Étant donné que les personnes handicapées ont été nettement désavantagées par le passé, il est probable que la plupart des différences de traitement attribuables à un handicap entraîneront une constatation de discrimination à première vue.[15] Cela peut inclure non seulement les injustices fondées sur un handicap, mais aussi les facteurs neutres ou les exigences qui ont des effets néfastes sur les personnes handicapées. Cela peut inclure également les réactions inopportunes ou l’absence de réactions face à l’état de la persou à sa demande de mesures d’adaptation.
3.1 Discrimination et assurance
On peut également être en présence d’un cas de discrimination lorsqu’une condition d’emploi exige la participation à un régime d’assurance collective et que la personne n’est pas admissible en raison d’un handicap. On considérerait que cette condition à l’obtention du poste contrevient aux dispositions du Code.[16]
Si un employé est exclu d’un régime d’avantages sociaux, d’une caisse ou d’un régime de retraite ou d’un contrat d’assurance collective, l’employeur devra verser à celui-ci une indemnité compensatrice équivalente à son apport à ce régime pour un employé qui n’a pas de handicap.[17]
La rémunération des employés prend diverses formes, comme la contribution aux primes de régimes d’avantages sociaux ou l’accumulation de crédits de congé. Si l’employeur verse normalement une certaine rémunération aux employés absents, les personnes qui s’absentent du travail en raison d’un handicap ont également droit à la même rémunération.[18]
[14] Cette notion a été articulée pour la première fois dans Law c. Canada (Ministère de l’Emploi et de l’Immigration), [1991] 1 R.C.S. 497, en ligne : Cour suprême du Canada <http://www.lexum.umontreal.ca/csc-scc/fr/index.html> (date d’accès : le 4 août 2000) [ci-après Law]. Elle a été reprise dans plusieurs cas subséquents, notamment dans deux cas portant sur la discrimination basée sur le handicap : Mercier, supra note 10, et Granovsky, supra note 4.
[15] Les faits relatifs à Granovsky, supra note 4, constituent une exception à cette proposition générale.
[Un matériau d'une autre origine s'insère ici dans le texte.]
import Summits.ResolutionOfSingularities.ResolutionOfSingularities.Theorems.PurelyInseparableDim4NearDimConverse
import HarnessLib

/-!
# [OURS · res-dim4-pi PR-3d] The converse of PR-3 for an ARBITRARY coordinate centre `C_S` (MODE 1h / 2
  edges): over an infinite field, a clean state with `q ≤ ord_{C_S} F < 2q` has a NON-equimultiple point
  in every chart `x_j`, `j ∈ S` — so `near_dim = n − 1 ⟺ ord_{C_S} F ≥ 2q`

Cell `res-dim4-pi` (D-0157 DOOR 2), seat `res-dim4-p-3`; sequel of `PurelyInseparableDim4NearDimConverse.lean`
(the point centre `S = univ`).  The engines' edges are mostly coordinate centres of positive dimension
(MODE 1h: smallest `|S|` with `q ≤ ord_{(x_S)} F`), so the LOCUS flag needs the centre version: the
`S`-INITIAL FORM `F_{S,m} = Σ_{Σ_{i∈S} dᵢ = m} c_d x^d` (`m = ord_{C_S} F`) replaces the initial form, the
`S`-scaling `x_i ↦ c·x_i (i ∈ S)` replaces the homothety, everything else is as for the point.

## What is proved (`K` a field, `σ` finite, `s : CState σ K`, centre `S`, chart `j ∈ S`, `b_j = 0`, the
## other coordinates of `b` free — translations along the centre included)

* §1 `eval_scale_of_forall_degIn_eq` (`S`-homogeneous `Φ` of `S`-degree `k`: `Φ(c·_S x) = cᵏ Φ(x)`),
  `eq_zero_of_forall_degIn_eq_of_forall_eval_update` (infinite `K`, `j ∈ S`: vanishing on `{x_j = 1}`
  forces `Φ = 0`), `degIn_eq_of_mem_support_pderiv` (`S`-degree of `∂ᵢΦ`).
* §2 **`coeff_add_single_pointTransform`** — the layer identity for `C_S`: if every monomial of `F` has
  `S`-degree `≥ m ≥ q` then `coeff (γ + (m−q)e_j) (pointTransform q S j b s) = coeff γ (F_{S,m}(U + b̂))`
  (`γ_j = 0`, `b̂_j = 1`).
* §3 **`exists_not_isEquimultiplePoint_centre_of_lt_two_mul`** (`q < ord_S F < 2q`, infinite `K`) and
  **`exists_not_isEquimultiplePoint_centre_of_ordAlong_eq`** (`ord_S F = p = char K`, `F` clean, infinite `K`):
  a non-near point in every chart `j ∈ S`.
* §4 **`forall_isEquimultiplePoint_centre_iff_two_mul_le_ordAlong`**: for a clean state, a Hironaka-
  permissible `S` (`p ≤ ord_S F`), `j ∈ S`, infinite `K` of characteristic `p`: «every `b` with `b_j = 0` is
  near» `⟺ 2p ≤ ord_{C_S} F` (⇐ is PR-3's `isEquimultiplePoint_of_two_mul_le_ordAlong`, any ring).

[OURS · counted 0 · elementary; AI kernel work, weaker than expert review.]  Geometric-points statement.
Nothing here is a statement about resolution of singularities; resolution in dimension `≥ 4` /
characteristic `p > 0` is NOT proved by anything in this file.  Host item (DR-157-C):
`stmt-ResolutionOfSingularities-16155`, helper.
-/

noncomputable section

set_option linter.dupNamespace false -- mandated namespace of this single-conjunct summit

open MvPolynomial Finset
open scoped BigOperators

namespace Summit.ResolutionOfSingularities.ResolutionOfSingularities.Theorems.PIDim4.NearDim

open Literature.AlgebraicGeometry.Resolution
open Literature.AlgebraicGeometry.Resolution.CentreBlowup
open Literature.AlgebraicGeometry.Resolution.Hauser2010

variable {σ : Type*} {K : Type*} [Field K] [Fintype σ] [DecidableEq σ]

/-! ## §1 `S`-homogeneous polynomials -/

/-- **`S`-scaling.** If every monomial of `Φ` has `S`-degree `k`, then
`Φ(c·x_S, x_{σ∖S}) = cᵏ·Φ(x)`. OURS (bookkeeping). [folklore] -/
theorem eval_scale_of_forall_degIn_eq {S : Finset σ} {Φ : MvPolynomial σ K} {k : ℕ}
    (hΦ : ∀ d ∈ Φ.support, degIn S d = k) (c : K) (x : σ → K) :
    eval (fun i => if i ∈ S then c * x i else x i) Φ = c ^ k * eval x Φ := by
  rw [MvPolynomial.eval_eq', MvPolynomial.eval_eq', Finset.mul_sum]
  refine Finset.sum_congr rfl fun d hd => ?_
  have hprod : (∏ i, (fun i => if i ∈ S then c * x i else x i) i ^ d i) =
      c ^ k * ∏ i, x i ^ d i := by
    have h1 : ∀ i, (fun i => if i ∈ S then c * x i else x i) i ^ d i =
        (if i ∈ S then c ^ d i else 1) * x i ^ d i := by
      intro i
      by_cases hi : i ∈ S
      · simp only [hi, if_true, mul_pow]
      · simp only [hi, if_false, one_mul]
    simp_rw [h1]
    rw [Finset.prod_mul_distrib, Finset.prod_ite, Finset.prod_const_one, mul_one,
      Finset.prod_pow_eq_pow_sum]
    congr 2
    rw [← hΦ d hd]
    unfold degIn
    exact Finset.sum_congr (by ext i; simp) fun _ _ => rfl
  rw [hprod]
  ring

/-- **An `S`-homogeneous polynomial vanishing at every point with `x_j = 1` (`j ∈ S`) of an infinite field
is zero** (scale the `S`-coordinates: it vanishes wherever `x_j ≠ 0`, so `Φ·X_j ≡ 0`). OURS (elementary). [folklore] -/
theorem eq_zero_of_forall_degIn_eq_of_forall_eval_update [Infinite K] {S : Finset σ}
    {Φ : MvPolynomial σ K} {k : ℕ} (hΦ : ∀ d ∈ Φ.support, degIn S d = k) {j : σ} (hj : j ∈ S)
    (h : ∀ b : σ → K, eval (Function.update b j 1) Φ = 0) : Φ = 0 := by
  have hX : Φ * X j = 0 := by
    apply MvPolynomial.funext
    intro w
    rw [map_mul, eval_X, map_zero]
    by_cases hw : w j = 0
    · rw [hw, mul_zero]
    · -- `w = (w_j ·_S y)` with `y = update ((w_j⁻¹) ·_S w) j 1`
      set y : σ → K := Function.update (fun i => if i ∈ S then (w j)⁻¹ * w i else w i) j 1 with hy
      have hscale : w = fun i => if i ∈ S then w j * y i else y i := by
        funext i
        by_cases hij : i = j
        · subst hij; simp [hy, hj]
        · by_cases hi : i ∈ S
          · simp [hy, Function.update_of_ne hij, hi, hw]
          · simp [hy, Function.update_of_ne hij, hi]
      rw [hscale, eval_scale_of_forall_degIn_eq hΦ, h, mul_zero, zero_mul]
  rcases mul_eq_zero.mp hX with h0 | h0
  · exact h0
  · exact absurd h0 (X_ne_zero j)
Lorsqu’un plan s’adresse à un groupe particulier, par exemple les personnes moins fortunées que le plaignant, il est peu probable qu’on jugera discriminatoire d’exclure les groupes plus favorisés.
[16] Paragraphe 25 (1) du Code.
[17] Paragraphe 25 (4) du Code.
[18] Réciproquement, dans O.N.A. c. Soldiers Orillia Memorial Hospital (1999), 169 D.L.R. (4e) 489, demande de pourvoi à la C.S.C. refusée [1999] S.C.C.A. no 118, en ligne : QL (SCCA) [ci-après Orillia] , les membres du personnel infirmier prenant un congé sans salaire en raison d’un handicap ont cessé d’accumuler des années de service après les échéances prévues dans la convention collective. De plus, l’employeur n’a pas été tenu de verser des primes au régime d’avantages sociaux des employés après que ceux-ci ont reçu des indemnités pour invalidité prolongée pendant une certaine période. La Cour d’appel de l’Ontario a jugé qu’il n’y avait pas infraction aux dispositions du Code parce que ces membres du personnel infirmier n’ont pas été traités différemment des membres d’un groupe témoin approprié, c’est-à-dire les employés qui ne travaillaient pas pour d’autres raisons.